If you further develop that dynamical system (for example by making AB>>1) you can reach another extreme, a very non-linear but stable relaxation oscillator or in intermediate cases you will find a period doubling sequence that creates a chaotic oscillator such as Chua's circuit or a Van Der Pol oscillator.

This image is from an implementation of Chua's circuit you can see that it behaves somewhat as a combination relaxation oscillator/linear oscillator. But the "relaxation component" is non-periodic and long-term unpredictable.

There are uses for all of those alternatives, but linear oscillator theory specifically stays away from those conditions.

• Assuming you mean a classic crystal oscillators (XOs) with a square wave output (either series or parallel mode).

When saturation occurs, the loop gain (GH or AB) drops to zero, except during the linear transition of the output. The crystal acts as a bandpass filter to produce a sine wave at the input which may also contain harmonics, but the slew rate of the square wave output is generally much faster than the sine wave input, so the harmonic energy has insufficient outline linear time to amplify when it is not saturated and the gain is zero, thus suppressed.

More information

• However in linear oscillators the harmonic content may contribute to phase noise, so those with the lowest phase noise have the highest Q at the fundamental, such as SC-cut crystals e.g. 10 MHz oven-controlled crystal oscillators (OCXOs) vs. standard AT cuts commonly used everywhere. That's all I'll say about this for now.

However, for smaller crystal structures >= 33 MHz resonance the gain of the harmonics tends to be higher than the fundamental. Thus you will find these classified as "overtone crystals".
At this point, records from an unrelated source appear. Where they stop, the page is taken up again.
/-- `R = (2πi)⁻¹x′ + φ₃₂y` IS A CUSP FORM on `Γ₀(32)` when `x, y` are holomorphic and `Γ₀(32)`-invariant,
`x∘γ`, `y∘γ` are bounded at `i∞` off `Γ₀(32)`, and `R → 0` at `i∞`. [folklore] -/
theorem exists_cuspForm32 (x y : ℍ → ℂ) (hx : MDifferentiable 𝓘(ℂ) 𝓘(ℂ) x)
    (hy : MDifferentiable 𝓘(ℂ) 𝓘(ℂ) y)
    (hxinv : ∀ γ : SL(2, ℤ), γ ∈ Gamma0 32 → ∀ τ : ℍ, x (γ • τ) = x τ)
    (hyinv : ∀ γ : SL(2, ℤ), γ ∈ Gamma0 32 → ∀ τ : ℍ, y (γ • τ) = y τ)
    (hxb : ∀ γ : SL(2, ℤ), γ ∉ Gamma0 32 → IsBoundedAtImInfty (fun τ : ℍ ↦ x (γ • τ)))
    (hyb : ∀ γ : SL(2, ℤ), γ ∉ Gamma0 32 → IsBoundedAtImInfty (fun τ : ℍ ↦ y (γ • τ)))
    (h0 : IsZeroAtImInfty
      (fun σ : ℍ ↦ (2 * π * I)⁻¹ * deriv (x ∘ ofComplex) σ + cuspFormEtaProductThirtyTwo σ * y σ)) :
    ∃ S : CuspForm (Gamma0 32) 2, ∀ τ : ℍ,
      S τ = (2 * π * I)⁻¹ * deriv (x ∘ ofComplex) τ + cuspFormEtaProductThirtyTwo τ * y τ := by
  have hdiffx := UpperHalfPlane.mdifferentiable_iff.mp hx
  have hφinv : ∀ γ : SL(2, ℤ), γ ∈ Gamma0 32 →
      (⇑cuspFormEtaProductThirtyTwo ∣[(2 : ℤ)] γ) = ⇑cuspFormEtaProductThirtyTwo := fun γ hγ ↦ by
    have h := SlashInvariantForm.slash_action_eqn cuspFormEtaProductThirtyTwo _ ⟨γ, hγ, rfl⟩
    rw [SL_slash]
    exact h
  refine ⟨{ toFun := fun σ : ℍ ↦ (2 * π * I)⁻¹ * deriv (x ∘ ofComplex) σ
              + cuspFormEtaProductThirtyTwo σ * y σ
            slash_action_eq' := ?_
            holo' := ?_
            zero_at_cusps' := ?_ }, fun τ ↦ rfl⟩
  · intro A hA
    obtain ⟨γ, hγ, rfl⟩ := hA
    funext τ
    show ((fun σ : ℍ ↦ (2 * π * I)⁻¹ * deriv (x ∘ ofComplex) σ
      + cuspFormEtaProductThirtyTwo σ * y σ) ∣[(2 : ℤ)] γ) τ = _
    rw [slash_two_apply32 y hx γ τ, hφinv γ hγ, hyinv γ hγ τ,
      show (fun σ : ℍ ↦ x (γ • σ)) = x from funext (hxinv γ hγ)]
  · rw [UpperHalfPlane.mdifferentiable_iff]
    have hD : DifferentiableOn ℂ (deriv (x ∘ ofComplex)) {z : ℂ | 0 < z.im} :=
      (hdiffx.analyticOnNhd isOpen_upperHalfPlaneSet).deriv.differentiableOn
    have hφ := UpperHalfPlane.mdifferentiable_iff.mp (CuspFormClass.holo cuspFormEtaProductThirtyTwo)
    have hy' := UpperHalfPlane.mdifferentiable_iff.mp hy
    have h : DifferentiableOn ℂ (fun z : ℂ ↦ (2 * π * I)⁻¹ * deriv (x ∘ ofComplex) z
        + (cuspFormEtaProductThirtyTwo ∘ ofComplex) z * (y ∘ ofComplex) z) {z : ℂ | 0 < z.im} :=
      (hD.const_mul _).add (hφ.mul hy')
    refine h.congr fun z hz ↦ ?_
    simp only [Function.comp_apply, ofComplex_apply_of_im_pos hz]
    rfl
  · intro c hc
    rw [Subgroup.IsArithmetic.isCusp_iff_isCusp_SL2Z] at hc
    rw [OnePoint.isZeroAt_iff_forall_SL2Z hc]
    intro A _
    show IsZeroAtImInfty ((fun σ : ℍ ↦ (2 * π * I)⁻¹ * deriv (x ∘ ofComplex) σ
      + cuspFormEtaProductThirtyTwo σ * y σ) ∣[(2 : ℤ)] A)
    have hfun : ((fun σ : ℍ ↦ (2 * π * I)⁻¹ * deriv (x ∘ ofComplex) σ
        + cuspFormEtaProductThirtyTwo σ * y σ) ∣[(2 : ℤ)] A)
        = fun τ : ℍ ↦ (2 * π * I)⁻¹ * deriv ((fun σ : ℍ ↦ x (A • σ)) ∘ ofComplex) τ
          + (⇑cuspFormEtaProductThirtyTwo ∣[(2 : ℤ)] A) τ * y (A • τ) :=
      funext (slash_two_apply32 y hx A)
    rw [hfun]
    by_cases hA : A ∈ Gamma0 32
    · have hxA : (fun σ : ℍ ↦ x (A • σ)) = x := funext (hxinv A hA)
      simp_rw [hxA, hφinv A hA, hyinv A hA]
      exact h0
    · have h1 : IsZeroAtImInfty (fun τ : ℍ ↦ deriv ((fun σ : ℍ ↦ x (A • σ)) ∘ ofComplex) τ) :=
        isZeroAtImInfty_deriv_of_isBoundedAtImInfty (CuspToolkit.mdifferentiable_comp_smul hx A) (hxb A hA)
      have h2 : IsZeroAtImInfty (⇑cuspFormEtaProductThirtyTwo ∣[(2 : ℤ)] A) :=
        CuspFormClass.zero_at_infty_slash cuspFormEtaProductThirtyTwo A
      have h3 : IsZeroAtImInfty
          (fun τ : ℍ ↦ (⇑cuspFormEtaProductThirtyTwo ∣[(2 : ℤ)] A) τ * y (A • τ)) :=
        h2.mul_boundedAtFilter (hyb A hA)
      have h4 : IsZeroAtImInfty
          (fun τ : ℍ ↦ (2 * π * I)⁻¹ * deriv ((fun σ : ℍ ↦ x (A • σ)) ∘ ofComplex) τ) :=
        (const_boundedAtFilter atImInfty ((2 * π * I)⁻¹ : ℂ)).mul_zeroAtFilter h1
      exact h4.add h3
For CMOS feedback oscillators, often a series R (3 kΩ ~ 10 kΩ) from the output is used to limited uW power dissipation in microslice crystals AND in high frequency >> 10 MHz also create additional attenuation of harmonics from the RC effects with the first load capacitor. The most common is third harmonic or "overtone", but higher overtones are used >> 150 MHz.
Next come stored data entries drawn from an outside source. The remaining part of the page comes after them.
import Summits.BirchSwinnertonDyer.BirchSwinnertonDyer.Theorems.GenusKolyvaginAtTwoPowDvdShaCardAtTwoRTAuxiliaryClassAllPlacesCount
import Summits.BirchSwinnertonDyer.BirchSwinnertonDyer.Theorems.SchneiderFreeAdditiveX3PoitouTateSelmerComplementCanonical
import Summits.BirchSwinnertonDyer.BirchSwinnertonDyer.Theorems.SchneiderFreeAdditiveX3PoitouTateReciprocitySumHolds
import Literature.NumberTheory.EllipticCurves.McCallumAuxiliaryClass
import HarnessLib

/-!
# Route `GenusKolyvaginAtTwo`, LINES 18/19 (L_T stmt-BirchSwinnertonDyer-23242, L⁺_T stmt-23379), step (b) input I5, all places:
# McCALLUM 1991 PROP. 2.1 FOR EVERY NUMBER FIELD AT EVERY PRIME-POWER LEVEL, ALL PLACES — the prime-power case of the named fact
# `McCallum1991_prop_2_1_auxiliaryClass` is a THEOREM

Width seat `bsd-line-gk2-p4` g16 (cell `bsd-f1-sign2`), `--supports stmt-BirchSwinnertonDyer-23242` (helper; closes nothing).
THEOREMS ONLY: no definition, no named fact, no `sorry`; standard axioms.  BSD is NOT proved by any of this.
Sequel of `…RTAuxiliaryClassAllPlacesCount.lean` (the count over any finite set of places).

WHAT (namespace `…Theorems.GenusExact.AuxiliaryClass`):
* **`exists_ne_zero_mem_kummerOutside_places`** — Prop. 2.1 with `S : Finset (Place K)`, `w : Place K` (any kinds of places), over
  the displayed inputs (`IsPerfect`, `SumLocalTermEqZero`, `SelmerComplement`, Tate's count at finite places, `inv` injective at the
  real places): `1 < #H¹(K_w, E[p^k])`, `#H_v² = #H¹(K_v, E[p^k])` on `S` ⟹ `∃ c ∈ kummerOutside W (p^k) (insert w S), c ≠ 0 ∧
  ∀ v ∈ S, loc_v c ∈ H_v` (McCallum's pigeonhole on `natCard_map_kummerOutside_sq_places`).
* **`mcCallum1991_prop_2_1_auxiliaryClass_primePow`** — UNCONDITIONAL, for EVERY number field `K`: the body of gk2-p2's named fact
  `Literature.NumberTheory.EllipticCurves.McCallum1991_prop_2_1_auxiliaryClass K` with its level binder specialised to `m = p^k`
  (`p` prime, `k ≥ 1`), all other binders verbatim (THE canonical family of local invariant maps: `canonical_isPerfect`,
  `sumLocalTermEqZero_canonical`, `selmerComplement_canonical_holds`, `archimedeanInvariantMap_injective_of_isReal`; Tate's count
  `localEulerPoincareCharacteristic_holds`; Weil pairing `exists_weilPairing_holds`).
* `mcCallum_prop_2_1_primePow_of_fact'` — sanity: the fact specialises to it.
What remains of the fact: composite levels `m` only.  BSD is NOT proved by any of this.

References: [McCallumLMS1991] §2 Prop. 2.1; [MilneADT2006] Ch. I Cor. 2.3, Thm. 2.8, Thm. 2.13, Thm. 4.10(b), Ex. 1.6(c);
[Howard2004HeegnerKolyvagin] Thm. 2.1.11.
-/

set_option autoImplicit false
-- the Theorems namespace of this sub repeats the summit name by design (D-0017 nested layout)
set_option linter.dupNamespace false

noncomputable section

open scoped Classical

open CategoryTheory Field NumberField IsDedekindDomain Function
open Literature.NumberTheory.EllipticCurves
open Literature.NumberTheory.GaloisRepresentations
open Literature.NumberTheory.GaloisRepresentations.DiscreteGaloisModule (SelmerStructure)
open Literature.NumberTheory.GaloisCohomology
open Summit.BirchSwinnertonDyer.Rank1Residual.X11b.KummerPT
open Summit.BirchSwinnertonDyer.Rank1Residual.X11b.FiniteDuality
open Summit.BirchSwinnertonDyer.Rank1Residual.X11b.Relaxation
open Summit.BirchSwinnertonDyer.Rank1Residual.X11b.LocBridge Summit.BirchSwinnertonDyer.Rank1Residual.X11b.Levels
open Summit.BirchSwinnertonDyer.Rank1Residual.X11b.AcSelmer
open scoped ContRepresentation

namespace Summit.BirchSwinnertonDyer.BirchSwinnertonDyer.Theorems.GenusExact.AuxiliaryClass

open Summit.BirchSwinnertonDyer.BirchSwinnertonDyer.Theorems.GenusKolyKramer (finite_galoisCohomology_toLocal)

section Kummer

variable {K : Type} [Field K] [NumberField K] (W : WeierstrassCurve K) [W.IsElliptic] (p k : ℕ)
  [Fact p.Prime] [Finite (W.geomTorsion ((p ^ k : ℕ) : ℤ))]

variable (e : W.geomTorsion ((p ^ k : ℕ) : ℤ) → W.geomTorsion ((p ^ k : ℕ) : ℤ) → AlgebraicClosure K)
  (hμ : ∀ S T, e S T ^ (p ^ k) = 1)
  (hadd₁ : ∀ S₁ S₂ T, e (S₁ + S₂) T = e S₁ T * e S₂ T)
  (hadd₂ : ∀ S T₁ T₂, e S (T₁ + T₂) = e S T₁ * e S T₂)
  (hgal : ∀ (σ : absoluteGaloisGroup K) (S T : W.geomTorsion ((p ^ k : ℕ) : ℤ)),
    σ • e S T = e (σ • S) (σ • T))
  (halt : ∀ T, e T T = 1) (hnondeg : ∀ T, (∀ S, e S T = 1) → T = 0)

include e hμ hadd₁ hadd₂ hgal halt hnondeg in
/-- **McCallum 1991, Prop. 2.1 with `S`, `w` ANY places of ANY number field** (displayed inputs + injectivity at the real places):
`w ∉ S` with `1 < #H¹(K_w, E[p^k])`, `#H_v² = #H¹(K_v, E[p^k])` (`v ∈ S`) ⟹ `∃ c ∈ kummerOutside W (p^k) (insert w S), c ≠ 0 ∧
∀ v ∈ S, loc_v c ∈ H_v`. [cite: McCallumLMS1991, §2 Prop. 2.1] -/
theorem exists_ne_zero_mem_kummerOutside_places
    {inv : LocalInvariants K (p ^ k)} (hperf : inv.IsPerfect) (hsum : inv.SumLocalTermEqZero)
    (hcompl : inv.SelmerComplement)
    (hEuler : ∀ v : HeightOneSpectrum (𝓞 K),
      Nat.card (galoisCohomology ((W.torsionGaloisModule ((p ^ k : ℕ) : ℤ)).toLocal (Sum.inr v)) 1) =
        (Nat.card (nsmulAddMonoidHom (p ^ k) :
            (W.baseChange (v.adicCompletion K)).toAffine.Point →+ _).ker *
          Nat.card (v.adicCompletionIntegers K ⧸
            Ideal.span {((p ^ k : ℕ) : v.adicCompletionIntegers K)})) ^ 2)
    (hreal : ∀ w : InfinitePlace K, w.IsReal → Injective (inv (Sum.inl w)))
    (S : Finset (Place K)) (w : Place K) (hwS : w ∉ S)
    (hw : 1 < Nat.card (galoisCohomology ((W.torsionGaloisModule ((p ^ k : ℕ) : ℤ)).toLocal w) 1))
    (H : ∀ v : Place K, AddSubgroup (galoisCohomology ((W.torsionGaloisModule ((p ^ k : ℕ) : ℤ)).toLocal v) 1))
    (hH : ∀ v ∈ S, Nat.card (H v) ^ 2 = Nat.card (galoisCohomology ((W.torsionGaloisModule ((p ^ k : ℕ) : ℤ)).toLocal v) 1)) :
    ∃ c ∈ kummerOutside W (p ^ k) (insert w S), c ≠ 0 ∧
      ∀ v ∈ S, galoisCohomology.localization (W.torsionGaloisModule ((p ^ k : ℕ) : ℤ)) v 1 c ∈ H v := by
  classical
  obtain ⟨loc, hloc⟩ : ∃ loc : galoisCohomology (W.torsionGaloisModule ((p ^ k : ℕ) : ℤ)) 1 →+
      (∀ u : ↥(insert w S), galoisCohomology ((W.torsionGaloisModule ((p ^ k : ℕ) : ℤ)).toLocal (u : Place K)) 1),
      ∀ c u, loc c u = galoisCohomology.localization (W.torsionGaloisModule ((p ^ k : ℕ) : ℤ)) (u : Place K) 1 c :=
    ⟨AddMonoidHom.pi fun u ↦ galoisCohomology.localization (W.torsionGaloisModule ((p ^ k : ℕ) : ℤ)) (u : Place K) 1,
      fun c u ↦ rfl⟩
  obtain ⟨G, hG⟩ : ∃ G : AddSubgroup (∀ u : ↥(insert w S), galoisCohomology
      ((W.torsionGaloisModule ((p ^ k : ℕ) : ℤ)).toLocal (u : Place K)) 1), G = (kummerOutside W (p ^ k) (insert w S)).map loc :=
    ⟨_, rfl⟩
  haveI hfin : ∀ u : Place K, Finite (galoisCohomology ((W.torsionGaloisModule ((p ^ k : ℕ) : ℤ)).toLocal u) 1) :=
    fun u ↦ finite_galoisCohomology_toLocal W (p ^ k) u
  haveI : Finite (∀ u : ↥(insert w S), galoisCohomology ((W.torsionGaloisModule ((p ^ k : ℕ) : ℤ)).toLocal (u : Place K)) 1) :=
    Pi.finite
  have hGsq : Nat.card G ^ 2 = Nat.card (galoisCohomology ((W.torsionGaloisModule ((p ^ k : ℕ) : ℤ)).toLocal w) 1) *
      ∏ v ∈ S, Nat.card (galoisCohomology ((W.torsionGaloisModule ((p ^ k : ℕ) : ℤ)).toLocal v) 1) := by
    rw [hG, natCard_map_kummerOutside_sq_places W p k e hμ hadd₁ hadd₂ hgal halt hnondeg hperf hsum hcompl hEuler hreal
      (insert w S) loc hloc, Finset.prod_insert hwS]
  have hq : ∀ v ∈ S, Nat.card (galoisCohomology ((W.torsionGaloisModule ((p ^ k : ℕ) : ℤ)).toLocal v) 1 ⧸ H v) =
      Nat.card (H v) := by
    intro v hv
    have h1 := AddSubgroup.card_eq_card_quotient_mul_card_addSubgroup (H v)
    have h2 := hH v hv
    have hpos : 0 < Nat.card (H v) := Nat.card_pos
    apply Nat.eq_of_mul_eq_mul_right hpos
    rw [← h1, ← h2, sq]
  obtain ⟨π, hπ⟩ : ∃ π : (∀ u : ↥(insert w S), galoisCohomology ((W.torsionGaloisModule ((p ^ k : ℕ) : ℤ)).toLocal
      (u : Place K)) 1) →+ (∀ v : ↥S, galoisCohomology ((W.torsionGaloisModule ((p ^ k : ℕ) : ℤ)).toLocal (v : Place K)) 1 ⧸ H v),
      ∀ x v, π x v = QuotientAddGroup.mk (x ⟨v, Finset.mem_insert_of_mem v.2⟩) :=
    ⟨AddMonoidHom.pi fun v : ↥S ↦ (QuotientAddGroup.mk' (H v)).comp
      (Pi.evalAddMonoidHom (fun u : ↥(insert w S) ↦ galoisCohomology
        ((W.torsionGaloisModule ((p ^ k : ℕ) : ℤ)).toLocal (u : Place K)) 1) ⟨v, Finset.mem_insert_of_mem v.2⟩),
      fun x v ↦ rfl⟩
  have hnotinj : ¬ Injective (π.comp G.subtype) := by
    intro hinj
    haveI : Finite (∀ v : ↥S, galoisCohomology ((W.torsionGaloisModule ((p ^ k : ℕ) : ℤ)).toLocal (v : Place K)) 1 ⧸ H v) :=
      Pi.finite
    have hle : Nat.card G ≤ ∏ v ∈ S, Nat.card (H v) := by
      have h := Nat.card_le_card_of_injective _ hinj
      rw [Nat.card_pi, Finset.prod_coe_sort S fun v ↦ Nat.card (galoisCohomology
        ((W.torsionGaloisModule ((p ^ k : ℕ) : ℤ)).toLocal v) 1 ⧸ H v)] at h
      exact h.trans (Finset.prod_congr rfl hq).le
    have hprod : ∏ v ∈ S, Nat.card (galoisCohomology ((W.torsionGaloisModule ((p ^ k : ℕ) : ℤ)).toLocal v) 1) =
        (∏ v ∈ S, Nat.card (H v)) ^ 2 := by
      rw [← Finset.prod_pow]
      exact Finset.prod_congr rfl fun v hv ↦ (hH v hv).symm
    have hXpos : 0 < (∏ v ∈ S, Nat.card (H v)) ^ 2 :=
      pow_pos (Finset.prod_pos fun v _ ↦ (Nat.card_pos (α := H v))) 2
    have h1 : Nat.card G ^ 2 ≤ (∏ v ∈ S, Nat.card (H v)) ^ 2 := Nat.pow_le_pow_left hle 2
    rw [hGsq, hprod] at h1
    have h3 := Nat.mul_le_mul_right ((∏ v ∈ S, Nat.card (H v)) ^ 2) hw
    omega
  rw [injective_iff_map_eq_zero] at hnotinj
  push Not at hnotinj
  obtain ⟨⟨g, hgG⟩, hg0, hgne⟩ := hnotinj
  rw [hG] at hgG
  obtain ⟨c, hc, hcg⟩ := hgG
  refine ⟨c, hc, ?_, fun v hv ↦ ?_⟩
  · rintro rfl
    apply hgne
    apply Subtype.ext
    change g = 0
    rw [← hcg, map_zero]
  · have h := congr_fun hg0 ⟨v, hv⟩
    change π g ⟨v, hv⟩ = 0 at h
    rw [hπ, QuotientAddGroup.eq_zero_iff, ← hcg, hloc] at h
    exact h

omit [Finite (W.geomTorsion ((p ^ k : ℕ) : ℤ))] in
/-- **THE PRIME-POWER CASE OF THE NAMED FACT `McCallum1991_prop_2_1_auxiliaryClass`, FOR EVERY NUMBER FIELD — UNCONDITIONAL.**
The body of `Literature.NumberTheory.EllipticCurves.McCallum1991_prop_2_1_auxiliaryClass K` (gk2-p2 p687525) with its level binder
`m, 1 < m` specialised to `m = p^k` (`p` prime, `0 < k`), ALL other binders verbatim (`w`, `S`, `H` over all places of `K`, real and
complex included).  Inputs, all tree theorems: THE canonical family of local invariant maps (`LocalInvariants.canonical_isPerfect`,
`SchneiderFreeAdditiveX3.PoitouTateReduction.sumLocalTermEqZero_canonical` / `selmerComplement_canonical_holds`, injective at the
real places by `archimedeanInvariantMap_injective_of_isReal`), Tate's local Euler characteristic
(`localEulerPoincareCharacteristic_holds`), the Weil pairing (`exists_weilPairing_holds`), finiteness of `E[p^k]`.
[cite: McCallumLMS1991, §2 Prop. 2.1] [cite: MilneADT2006, Ch. I, Thm. 2.8, Thm. 2.13, Thm. 4.10(b) and Ex. 1.6(c)] -/
theorem mcCallum1991_prop_2_1_auxiliaryClass_primePow (hk : 0 < k) (w : Place K)
    (hw : ∃ x : galoisCohomology ((W.torsionGaloisModule ((p ^ k : ℕ) : ℤ)).toLocal w) 1, x ≠ 0)
    (S : Finset (Place K)) (hwS : w ∉ S)
    (H : ∀ v : Place K, AddSubgroup (galoisCohomology ((W.torsionGaloisModule ((p ^ k : ℕ) : ℤ)).toLocal v) 1))
    (hH : ∀ v ∈ S, Nat.card (H v) * Nat.card (H v) =
      Nat.card (galoisCohomology ((W.torsionGaloisModule ((p ^ k : ℕ) : ℤ)).toLocal v) 1)) :
    ∃ c : galoisCohomology (W.torsionGaloisModule ((p ^ k : ℕ) : ℤ)) 1, c ≠ 0 ∧
      (∀ v : Place K, v ∉ S → v ≠ w →
        galoisCohomology.localization (W.torsionGaloisModule ((p ^ k : ℕ) : ℤ)) v 1 c ∈
          W.kummerSelmerStructure ((p ^ k : ℕ) : ℤ) v) ∧
      (∀ v ∈ S, galoisCohomology.localization (W.torsionGaloisModule ((p ^ k : ℕ) : ℤ)) v 1 c ∈ H v) := by
  have hprime : p.Prime := Fact.out
  have hpp : IsPrimePow (p ^ k) := ⟨p, k, hprime.prime, hk, rfl⟩
  have hp2 : 2 ≤ p ^ k := le_trans hprime.two_le (Nat.le_self_pow hk.ne' p)
  have hchar : ((p ^ k : ℕ) : K) ≠ 0 := Nat.cast_ne_zero.mpr (pow_ne_zero _ hprime.ne_zero)
  haveI : Finite (W.geomTorsion ((p ^ k : ℕ) : ℤ)) := finite_geomTorsion_pow W p k
  haveI := finite_galoisCohomology_toLocal W (p ^ k) w
  obtain ⟨e, hμ, hadd₁, hadd₂, halt, hnondeg, hgal⟩ := W.exists_weilPairing_holds (p ^ k) hp2 hchar
  have hperf := LocalInvariants.canonical_isPerfect (K := K) (n := p ^ k)
  have hsum := Summit.BirchSwinnertonDyer.BirchSwinnertonDyer.Theorems.SchneiderFreeAdditiveX3.PoitouTateReduction.sumLocalTermEqZero_canonical
    (K := K) (p ^ k)
  have hcompl := Summit.BirchSwinnertonDyer.BirchSwinnertonDyer.Theorems.SchneiderFreeAdditiveX3.PoitouTateReduction.selmerComplement_canonical_holds
    K (p ^ k)
  have hreal : ∀ w' : InfinitePlace K, w'.IsReal →
      Injective (LocalInvariants.canonical K (p ^ k) (Sum.inl w')) := fun w' hw' ↦ by
    rw [LocalInvariants.canonical_inl]
    exact archimedeanInvariantMap_injective_of_isReal hw'
  have hEuler : ∀ v : HeightOneSpectrum (𝓞 K),
      Nat.card (galoisCohomology ((W.torsionGaloisModule ((p ^ k : ℕ) : ℤ)).toLocal (Sum.inr v)) 1) =
        (Nat.card (nsmulAddMonoidHom (p ^ k) :
            (W.baseChange (v.adicCompletion K)).toAffine.Point →+ _).ker *
          Nat.card (v.adicCompletionIntegers K ⧸
            Ideal.span {((p ^ k : ℕ) : v.adicCompletionIntegers K)})) ^ 2 := fun v ↦ by
    haveI : CharZero (v.adicCompletion K) := charZero_adicCompletion v
    exact natCard_galoisCohomology_one_torsion_adicCompletion_eq_sq W v (p ^ k) hpp
      (localEulerPoincareCharacteristic_holds (v.adicCompletion K))
  have hw' : 1 < Nat.card (galoisCohomology ((W.torsionGaloisModule ((p ^ k : ℕ) : ℤ)).toLocal w) 1) := by
    obtain ⟨x, hx⟩ := hw
    exact Finite.one_lt_card_iff_nontrivial.mpr ⟨⟨x, 0, hx⟩⟩
  have hH' : ∀ v ∈ S, Nat.card (H v) ^ 2 =
      Nat.card (galoisCohomology ((W.torsionGaloisModule ((p ^ k : ℕ) : ℤ)).toLocal v) 1) := by
    intro v hv; rw [sq]; exact hH v hv
  obtain ⟨c, hc, hc0, hcH⟩ := exists_ne_zero_mem_kummerOutside_places W p k e hμ hadd₁ hadd₂ hgal halt hnondeg hperf hsum
    hcompl hEuler hreal S w hwS hw' H hH'
  have hc' := (mem_kummerOutside_iff W (p ^ k) _ c).mp hc
  refine ⟨c, hc0, fun v hvS hvw ↦ hc' v fun h ↦ ?_, hcH⟩
  rcases Finset.mem_insert.mp h with h | h
  · exact hvw h
  · exact hvS h

/-- The fact's prime-power case in the fact's `∀`-binder shape: for every number field `K`, `∀ W p k, p.Prime → 0 < k → <body at m = p^k>`.
[cite: McCallumLMS1991, §2 Prop. 2.1] -/
theorem mcCallum1991_prop_2_1_auxiliaryClass_primePow_forall :
    ∀ (W : WeierstrassCurve K) [W.IsElliptic] (p k : ℕ), p.Prime → 0 < k →
    ∀ (w : Place K), (∃ x : galoisCohomology ((W.torsionGaloisModule ((p ^ k : ℕ) : ℤ)).toLocal w) 1, x ≠ 0) →
    ∀ (S : Finset (Place K)), w ∉ S →
    ∀ (H : ∀ v : Place K, AddSubgroup (galoisCohomology ((W.torsionGaloisModule ((p ^ k : ℕ) : ℤ)).toLocal v) 1)),
      (∀ v ∈ S, Nat.card (H v) * Nat.card (H v) =
        Nat.card (galoisCohomology ((W.torsionGaloisModule ((p ^ k : ℕ) : ℤ)).toLocal v) 1)) →
      ∃ c : galoisCohomology (W.torsionGaloisModule ((p ^ k : ℕ) : ℤ)) 1, c ≠ 0 ∧
        (∀ v : Place K, v ∉ S → v ≠ w →
          galoisCohomology.localization (W.torsionGaloisModule ((p ^ k : ℕ) : ℤ)) v 1 c ∈
            W.kummerSelmerStructure ((p ^ k : ℕ) : ℤ) v) ∧
        (∀ v ∈ S, galoisCohomology.localization (W.torsionGaloisModule ((p ^ k : ℕ) : ℤ)) v 1 c ∈ H v) := by
  intro W _ p k hp hk w hw S hwS H hH
  haveI : Fact p.Prime := ⟨hp⟩
  exact mcCallum1991_prop_2_1_auxiliaryClass_primePow W p k hk w hw S hwS H hH

end Kummer

end Summit.BirchSwinnertonDyer.BirchSwinnertonDyer.Theorems.GenusExact.AuxiliaryClass

end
But when selective harmonics are desired for oscillation (3, 5, 7, etc.) then either how the crystal is processed or additional passive LC tuning helps to boost the harmonic of choice.

The most common warning for XO designs "Never use a buffered inverter" (three linear gain stages vs. one) to avoid amplification of spurious harmonics. When they saturate the inverter and the gain drops to zero, they suppress the fundamental frequency except for a short transition interval. They can behave like an injection locked loop (ILL) where it may randomly oscillate at the fundamental or harmonic depending relative gains and startup conditions. But with a buffered inverter there is more chance during the output transition time to cause spurious harmonic glitches on the transitions and lock onto harmonics.

However, those who successfully used a buffered inverter (myself included) for an XO can now understand that the type of crystal and relative lower gain of the harmonic protected the XO from locking onto the desired fundamental frequency. In some cases, this can be an advantage, but that's a different question.

The Barkhausen stability criterion says: $|A beta| = 1$ and $angle A beta = 0$.

Where $A$ = amplifier gain,

and $beta$ = feedback attenuation.

So if $|A beta| = 1$, then the oscillator will be stable. The feedback loop feeds a portion of the output $v_o$ back to the input, $v_f$. The amplifier amplifies the input $v_f$ to make a larger output, $v_o$.

If $|A beta| > 1$, then the oscillator will drive itself into saturation and clip the output waveform. The amplifier is an operational amplifier with $pm$ power rails. The amplifier cannot drive the output past the power rails.

The gain and attenuation are not stable and the amplifier output increases to the power rails of the amplifier. If it is a sine wave oscillator, the output increases until the amplifier saturates, and it is no longer a sine wave. Tops get clipped.

If $|A beta| < 1$ the oscillations will fade out. This is called damping.

Given that: an oscillator circuit is designed to oscillate at a fixed frequency if $|A beta| = 1$ and $angle A beta = 0$ (phase angle is 0$^circ$).

So the crux of your question is: Why don't oscillators oscillate at other frequencies? This is governed by the components used (resistors, capacitors, inductors, and amplifiers).